The longing for unrestricted incorporeal freedom lies deep, if not in human nature, then certainly in the culture to which we belong. The craving to burst out of the bonds of body and of time may well be exactly what it takes to free animals of our kind into the space of culture and history; but it is an ambivalent gift. If we never learn to own our finitude we remain tormented by a powerful inability ever to be satisfied by anything. The desire to transcend the present, whatever it may be, comes out in the whole variety of ways in which human beings have made the world inhabitable. But the thought of the transcendent spirit inevitably bring with it a certain notion of the body as weighing down and trammeling it. From this it has been easy to conceive the body as little more than a corpse that requires to be animated: the face becomes a veil, a mask that needs to be manipulated from behind, while the production of meaning retreats from the materiality of signs into the recesses of the invisible mind. In effect, a metaphysically generated concept of the human body, derived from the thought of the immateriality and invisibility of the soul, displaces our experience of the whole living man or woman. This picture of the body gets in the way of our conversation with one another. The body become [sic] a site for occult spiritual going-on-which turn out in the end to be how the individual enjoys a private view wither of the divine or, perhaps more commonly, of himself.
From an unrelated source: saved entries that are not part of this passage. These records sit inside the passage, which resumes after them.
import Summits.BirchSwinnertonDyer.Rank1Residual.Additive.CyclotomicTowerLocalTorsionPadic
import Summits.BirchSwinnertonDyer.Rank1Residual.Additive.CyclotomicTowerSignedSelmerDual
import Literature.NumberTheory.EllipticCurves.GeomPointsGaloisModule
import Literature.NumberTheory.GaloisRepresentations.AbsGaloisGroupCompact
import Literature.NumberTheory.EllipticCurves.ZpExtensionPadicUnitsProofs
import HarnessLib

/-!
# `E(K_{∞,w})[p^∞] = 0`: Prop. 8.7 at the TOP of the tower `K₀·K_∞^κ` from the bottom layer
# `E(K_{0,v})[p] = 0` (and hence, at `E = ℚ_p` for good supersingular `p ≥ 3`, with no hypothesis) —
# the vanishing `A(K_{∞,w}) = 0` behind the inflation–restriction step of the bottom-layer control
# (cell `b2b-bsdres`, CLASS-CLOSURE lane, class O10 — x1b GEN 32, class lead; file 10 of the local
# series p315764 / p316085 / p316474 / p316672 / p317003)

HONEST FRAMING (cell `b2b-bsdres`, run/shared/lean/b2b/bsd-rank1-residual/, verbatim in every
file): the goal of the cell is to DELETE the COMBINATION-SHAPED residual classes of the
Birch–Swinnerton-Dyer formula for ALL analytic-rank `≤ 1` elliptic curves over `ℚ` — "full BSD
formula for every rank `≤ 1` curve in class `C`" assembled STRICTLY from published theorems — so
that the rank-`≤ 1` remainder becomes exactly the CONSTRUCTION-SHAPED classes, which are TYPED
(missing-input `Prop`s), NOT attempted. This is not "finishing BSD". CLASS-CLOSURE lane: prove
what is provable now; shrink each hard class to its core with data; no claim beyond stated classes;
research routes on CONSTRUCTION-SHAPED X12 / O10; census / instrument output = EVIDENCE / conjecture
items, NEVER a Literature fact; `RESIDUAL-MAP.md` marks change only by signed lines. THIS FILE:
TOOL THEOREMS ONLY (topology of the tower subgroups + a compactness argument) — no definition, no
named Literature fact, no Summits-side fact `def`, no `sorry`, axioms standard; nothing is booked;
no label / mark / count / sub-cell moves; O10 stays OPEN / CONSTRUCTION-SHAPED; nothing about
`BSD(W, p)` of any pair is claimed.

## What is proved

* §1 `ZpExtension.iInf_layerSubgroup_eq_kerSubgroup` — `⋂ₙ κ⁻¹(pⁿℤ_p) = ker κ` (the tree's
  `ZpExtension.PadicUnits.eq_zero_of_forall_pow_dvd`); `iInf_towerSubgroup_eq_towerTopSubgroup` —
  `⋂ₙ Gal(K̄/K₀K_n) = Gal(K̄/K₀K_∞)`; `iInf_localSubgroupOfEmb_towerSubgroup` — the same for the local
  subgroups at an embedding `ι` (`Subgroup.comap_iInf`); `isClosed_localSubgroupOfEmb_towerSubgroup` (with the
  tree's `isClosed_galRange`, `CyclotomicTowerSignedSelmerDual`).
* §2 **`exists_mem_localFixedPointsOfEmb_towerSubgroup_of_mem_towerTopSubgroup`** — a point of `E(K̄_E)`
  fixed by `Gal(K̄_E/K₀K_{∞,w})` is fixed by `Gal(K̄_E/K₀K_{n,w})` for some `n` (its stabiliser is OPEN,
  `isOpen_stabilizer_localPoints`; the closed subgroups `(towerSubgroup n)_E` decrease to
  `(towerTopSubgroup)_E` in the COMPACT group `Γ_E`, `IsCompact.elim_directed_family_closed`), i.e.
  `E(K_{∞,w}) = ⋃ₙ E(K_{n,w})`;
  **`eq_zero_of_prime_pow_smul_eq_zero_localFixedPointsOfEmb_towerTopSubgroup_of_galRange`** —
  `E(K_{0,v})[p] = 0 ⟹ E(K_{∞,w})[p^∞] = 0` (file 5's layer-wise descent + §2).
* §3 at `E = ℚ_p`: **`eq_zero_of_prime_pow_smul_eq_zero_localFixedPointsOfEmb_towerTopSubgroup_padic`**
  — for `K₀/K` Galois of degree `< (p² − 1)/2`, `p ≥ 3`, `W` with a good supersingular `ℤ_p`-model:
  `E(K_{∞,w})[p^∞] = 0` with NO torsion hypothesis (file 6) — Kobayashi's `E(k_∞)[p^∞] = 0`
  (Prop. 8.7), the input `A(K_∞,w) = 0` of the inflation–restriction isomorphism
  `H¹(ℚ_p, W[p^∞]) ≅ H¹(k_∞, A)^{Γ}` in the bottom-layer control count (note
  `class-closure/O10/C3ETA-TRANSVERSALITY-x1b.md` §1/§4).

References: [Kobayashi2003] §2 p. 4 (`K_∞`), Prop. 8.7 (p. 16); [GreenbergLNM1716] §3 (control via
inflation–restriction); [SerreGaloisCohomology1997] II.§1.1.
-/

noncomputable section

open scoped Classical

universe u

namespace Summit.BirchSwinnertonDyer.Rank1Residual.Additive

open Literature.NumberTheory.EllipticCurves Literature.NumberTheory.GaloisRepresentations
  Literature.NumberTheory.EllipticCurves.Kobayashi2003 ZpExtension

/-! ## §1 The tower subgroups decrease to the top subgroup; closedness -/

section Topology

variable {K : Type u} [Field K] {p : ℕ} [hp : Fact p.Prime] (κ : ZpExtension K p)
  (K₀ : Type u) [Field K₀] [Algebra K K₀]
  {E : Type u} [Field E] [Algebra K E] (ι : AlgebraicClosure K →ₐ[K] AlgebraicClosure E)

/-- **`⋂ₙ κ⁻¹(pⁿℤ_p) = ker κ`**: `Gal(K̄/K_∞) = ⋂ₙ Gal(K̄/K_n)`. Washington, *Cyclotomic Fields*,
§13.1. [folklore] -/
theorem _root_.Literature.NumberTheory.EllipticCurves.ZpExtension.iInf_layerSubgroup_eq_kerSubgroup :
    ⨅ n, κ.layerSubgroup n = κ.kerSubgroup := by
  refine le_antisymm (fun σ hσ ↦ ?_) (le_iInf fun n ↦ κ.kerSubgroup_le_layerSubgroup n)
  rw [Subgroup.mem_iInf] at hσ
  rw [mem_kerSubgroup]
  have h0 : (κ σ).toAdd = 0 :=
    ZpExtension.PadicUnits.eq_zero_of_forall_pow_dvd fun n ↦ mem_layerSubgroup.mp (hσ n)
  exact toAdd_eq_zero.mp h0

/-- **`⋂ₙ Gal(K̄/K₀K_n) = Gal(K̄/K₀K_∞)`** (`towerTopSubgroup`). [cite: Kobayashi2003, §2 p. 4 (K_∞ = ∪ K_n)] -/
theorem iInf_towerSubgroup_eq_towerTopSubgroup :
    ⨅ n, towerSubgroup κ K₀ n = towerTopSubgroup κ K₀ := by
  change ⨅ n, κ.layerSubgroup n ⊓ galRange (K := K) K₀ = κ.kerSubgroup ⊓ galRange (K := K) K₀
  rw [iInf_inf_eq, κ.iInf_layerSubgroup_eq_kerSubgroup, iInf_const]

/-- The local subgroups at `ι` decrease to the local top subgroup:
`⋂ₙ (towerSubgroup n)_E = (towerTopSubgroup)_E` (`Subgroup.comap_iInf`). [cite: Kobayashi2003, §2 p. 4] -/
theorem iInf_localSubgroupOfEmb_towerSubgroup :
    ⨅ n, localSubgroupOfEmb (towerSubgroup κ K₀ n) ι = localSubgroupOfEmb (towerTopSubgroup κ K₀) ι := by
  unfold localSubgroupOfEmb
  rw [← Subgroup.comap_iInf, iInf_towerSubgroup_eq_towerTopSubgroup]

/-- The local tower subgroups `(towerSubgroup n)_E ≤ Γ_E` are closed (preimages under the continuous
restriction of `κ⁻¹(pⁿℤ_p) ∩ Gal(K̄/K₀)`, open-hence-closed meet closed).
[cite: SerreGaloisCohomology1997, II.§1.1] -/
theorem isClosed_localSubgroupOfEmb_towerSubgroup [NumberField K₀] (n : ℕ) :
    IsClosed ((localSubgroupOfEmb (towerSubgroup κ K₀ n) ι : Subgroup (Field.absoluteGaloisGroup E)) :
      Set (Field.absoluteGaloisGroup E)) := by
  have h1 : IsClosed ((κ.layerSubgroup n : Subgroup (Field.absoluteGaloisGroup K)) :
      Set (Field.absoluteGaloisGroup K)) :=
    (κ.layerSubgroup n).isClosed_of_isOpen (κ.isOpen_layerSubgroup n)
  have h2 := isClosed_galRange (K := K) K₀
  exact (h1.inter h2).preimage (map_continuous (resGalOfEmb ι))

end Topology

/-! ## §2 `E(K_{∞,w}) = ⋃ₙ E(K_{n,w})` and Prop. 8.7 at the top from the bottom -/

section Top

variable {K : Type u} [Field K] {p : ℕ} [hp : Fact p.Prime] (κ : ZpExtension K p)
  (K₀ : Type u) [Field K₀] [NumberField K₀] [Algebra K K₀]
  {E : Type u} [Field E] [Algebra K E] [PerfectField E]
  (ι : AlgebraicClosure K →ₐ[K] AlgebraicClosure E) (W : WeierstrassCurve K)

/-- **`E(K_{∞,w}) = ⋃ₙ E(K_{n,w})`**: a point of `E(K̄_E)` fixed by `(towerTopSubgroup)_E` is fixed
by `(towerSubgroup n)_E` for some `n` — its stabiliser is open (`isOpen_stabilizer_localPoints`),
the `(towerSubgroup n)_E` are closed and decrease to `(towerTopSubgroup)_E`, and `Γ_E` is compact
(`IsCompact.elim_directed_family_closed`). [cite: Kobayashi2003, §2 p. 4 (K_∞ = ∪ K_n)] -/
theorem exists_mem_localFixedPointsOfEmb_towerSubgroup_of_mem_towerTopSubgroup
    {Q : localPoints W E} (hQ : Q ∈ localFixedPointsOfEmb ι W (towerTopSubgroup κ K₀)) :
    ∃ n : ℕ, Q ∈ localFixedPointsOfEmb ι W (towerSubgroup κ K₀ n) := by
  haveI : CompactSpace (Field.absoluteGaloisGroup E) := compactSpace_absoluteGaloisGroup E
  set S : Set (Field.absoluteGaloisGroup E) :=
    ((MulAction.stabilizer (Field.absoluteGaloisGroup E) Q : Subgroup (Field.absoluteGaloisGroup E)) :
      Set (Field.absoluteGaloisGroup E)) with hS
  have hSo : IsOpen S := W.isOpen_stabilizer_localPoints E Q
  set t : ℕ → Set (Field.absoluteGaloisGroup E) :=
    fun n ↦ (localSubgroupOfEmb (towerSubgroup κ K₀ n) ι : Set (Field.absoluteGaloisGroup E)) ∩ Sᶜ
    with ht
  have htc : ∀ n, IsClosed (t n) := fun n ↦
    (isClosed_localSubgroupOfEmb_towerSubgroup κ K₀ ι n).inter hSo.isClosed_compl
  have hanti : Antitone t := fun m n hmn ↦
    Set.inter_subset_inter_left _ (Subgroup.comap_mono (towerSubgroup_antitone κ K₀ hmn))
  have hdir : Directed (fun x1 x2 ↦ x1 ⊇ x2) t := hanti.directed_ge
  -- the intersection of the `t n` is empty: `⋂ (towerSubgroup n)_E = (towerTop)_E ⊆ S`
  have hsub : ((localSubgroupOfEmb (towerTopSubgroup κ K₀) ι : Subgroup _) :
      Set (Field.absoluteGaloisGroup E)) ⊆ S := by
    intro τ hτ
    rw [mem_localFixedPointsOfEmb_iff] at hQ
    exact hQ τ hτ
  have hempty : Set.univ ∩ ⋂ n, t n = ∅ := by
    rw [Set.univ_inter, Set.eq_empty_iff_forall_notMem]
    intro τ hτ
    rw [Set.mem_iInter] at hτ
    have hmem : τ ∈ ((⨅ n, localSubgroupOfEmb (towerSubgroup κ K₀ n) ι : Subgroup _) :
        Set (Field.absoluteGaloisGroup E)) := by
      rw [Subgroup.coe_iInf, Set.mem_iInter]
      exact fun n ↦ (hτ n).1
    rw [iInf_localSubgroupOfEmb_towerSubgroup] at hmem
    exact (hτ 0).2 (hsub hmem)
  obtain ⟨n, hn⟩ := isCompact_univ.elim_directed_family_closed t htc hempty hdir
  refine ⟨n, ?_⟩
  rw [mem_localFixedPointsOfEmb_iff]
  intro τ hτ
  by_contra hne
  have : τ ∈ Set.univ ∩ t n := ⟨Set.mem_univ _, hτ, hne⟩
  rw [hn] at this
  exact this

variable [W.IsElliptic] [(galRange (K := K) K₀).Normal]

/-- **Prop. 8.7 at the top of the tower from its bottom**: `E(K_{0,v})[p] = 0 ⟹ E(K_{∞,w})[p^k] = 0`
for every `k` (the point lies in some `E(K_{n,w})`, §2, and file 5's descent applies there).
[cite: Kobayashi2003, Prop. 8.7 (p. 16)] -/
theorem eq_zero_of_prime_pow_smul_eq_zero_localFixedPointsOfEmb_towerTopSubgroup_of_galRange (k : ℕ)
    (h₀ : ∀ Q ∈ localFixedPointsOfEmb ι W (galRange (K := K) K₀), p • Q = 0 → Q = 0) :
    ∀ Q ∈ localFixedPointsOfEmb ι W (towerTopSubgroup κ K₀), p ^ k • Q = 0 → Q = 0 := by
  intro Q hQ hpQ
  obtain ⟨n, hn⟩ :=
    exists_mem_localFixedPointsOfEmb_towerSubgroup_of_mem_towerTopSubgroup κ K₀ ι W hQ
  exact eq_zero_of_prime_pow_smul_eq_zero_localFixedPointsOfEmb_towerSubgroup_of_galRange κ K₀ ι W
    n k h₀ Q hn hpQ

end Top

/-! ## §3 At `E = ℚ_p`: `E(K_{∞,w})[p^∞] = 0` with no hypothesis (good supersingular `p ≥ 3`) -/

section Padic

variable {p : ℕ} [hp : Fact p.Prime] {K : Type} [Field K] [Algebra K ℚ_[p]] (κ : ZpExtension K p)
  (K₀ : Type) [Field K₀] [NumberField K₀] [Algebra K K₀] [(galRange (K := K) K₀).Normal]
  (ι : AlgebraicClosure K →ₐ[K] AlgebraicClosure ℚ_[p]) (W : WeierstrassCurve K) [W.IsElliptic]

/-- **`E(K_{∞,w})[p^∞] = 0` at `E = ℚ_p`, DISCHARGED** (Kobayashi's Prop. 8.7 in its `k_∞` form): for
`K₀/K` Galois with `[Γ_K : Gal(K̄/K₀)]` finite and `< (p² − 1)/2`, `p ≥ 3`, and `W` with a good
supersingular `ℤ_p`-model `M` (`Δ(M)` a unit, `A_p(M) ∈ pℤ_p`, `M ⊗ ℚ̄_p = W ⊗ ℚ̄_p`): the points of
`W(ℚ̄_p)` fixed by `Gal(ℚ̄_p/K₀K_{∞,w})` have no `p`-power torsion (§2 + file 6's
`eq_zero_of_prime_smul_eq_zero_localFixedPointsOfEmb_padic_of_normal`). This is the vanishing
`A(K_{∞,w}) = 0` that makes the inflation–restriction map of the bottom-layer control an
isomorphism. [cite: Kobayashi2003, Prop. 8.7 (p. 16)] -/
theorem eq_zero_of_prime_pow_smul_eq_zero_localFixedPointsOfEmb_towerTopSubgroup_padic (hp2 : p ≠ 2)
    (M : WeierstrassCurve ℤ_[p]) (hΔ : IsUnit M.Δ)
    (hA : M.hasseCoeff p ∈ IsLocalRing.maximalIdeal ℤ_[p])
    (hWM : M.baseChange (AlgebraicClosure ℚ_[p]) = W.baseChange (AlgebraicClosure ℚ_[p]))
    (hK₀0 : (galRange (K := K) K₀).index ≠ 0) (hK₀ : (galRange (K := K) K₀).index < (p ^ 2 - 1) / 2)
    (k : ℕ) :
    ∀ Q ∈ localFixedPointsOfEmb ι W (towerTopSubgroup κ K₀), p ^ k • Q = 0 → Q = 0 :=
  eq_zero_of_prime_pow_smul_eq_zero_localFixedPointsOfEmb_towerTopSubgroup_of_galRange κ K₀ ι W k
    (eq_zero_of_prime_smul_eq_zero_localFixedPointsOfEmb_padic_of_normal ι W hp2 M hΔ hA hWM
      (galRange (K := K) K₀) hK₀0 hK₀)

end Padic

end Summit.BirchSwinnertonDyer.Rank1Residual.Additive

end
There is no sense in regretting the history of the metaphysically generated body, but the time has long since come to try to deconstruct it. The latest form of this metaphysical reduction of the human being is no doubt, as Charles Taylor suggests, the drive in many of the social sciences to extend the objectifying way of conceiving things to our own case. Behaviour as such is supposed to lack significance, in such a way that when it does appear significant it has to be because it is the outwardly observable effect of certain internal mental goings-on. The mind retreats from the face, just as the immaterial soul once disappeared behind the body. The idea of the mind as radically private and inaccessible to outsiders then becomes inescapable.

What this amounts to, in the end, is the devaluation of intrinsically expressive behaviour. The rumor spreads that we are an assembly of zombies. The difficulties that are certainly present in everyday conversation are exploited to strengthen the belief that people’s minds and selves are essentially – as hidden as the mind and nature of God. An ‘objectifying’ scientific conception of human behaviour turns into a highly ‘subjectivist’ religious or theological one. Either way, the soul withdraws, leaving nothing but a quantity of matter for others to measure. The mind retreats inwards, out of the public world, and this undermines the confidence in direct openness to the world itself. Before we know where we are, then, we find ourselves with problems about how we could ever have knowledge of anything outside our own self-certain solitary minds. The metaphysically generated body turns out to hide a paranoid-schizoid soul.[1]

Ironically, on this reading, what we have in Wittgenstein, per Kerr’s reading, is what I might call a proto-Post Modern deconstruction of things. In other words, Wittgenstein’s project could be understood to be just as critical of the so called Father of Modern Theological Liberalism, or Schleiermacher, as it is of the precritical Augustine. But here we have an illustration, a description even, if Kerr is correct, of a project undertaken by Wittgenstein, that genuinely attempts to immanentize all of reality, and remove the strictures that so called ‘metaphysics’ supplies thinkers worldwide with.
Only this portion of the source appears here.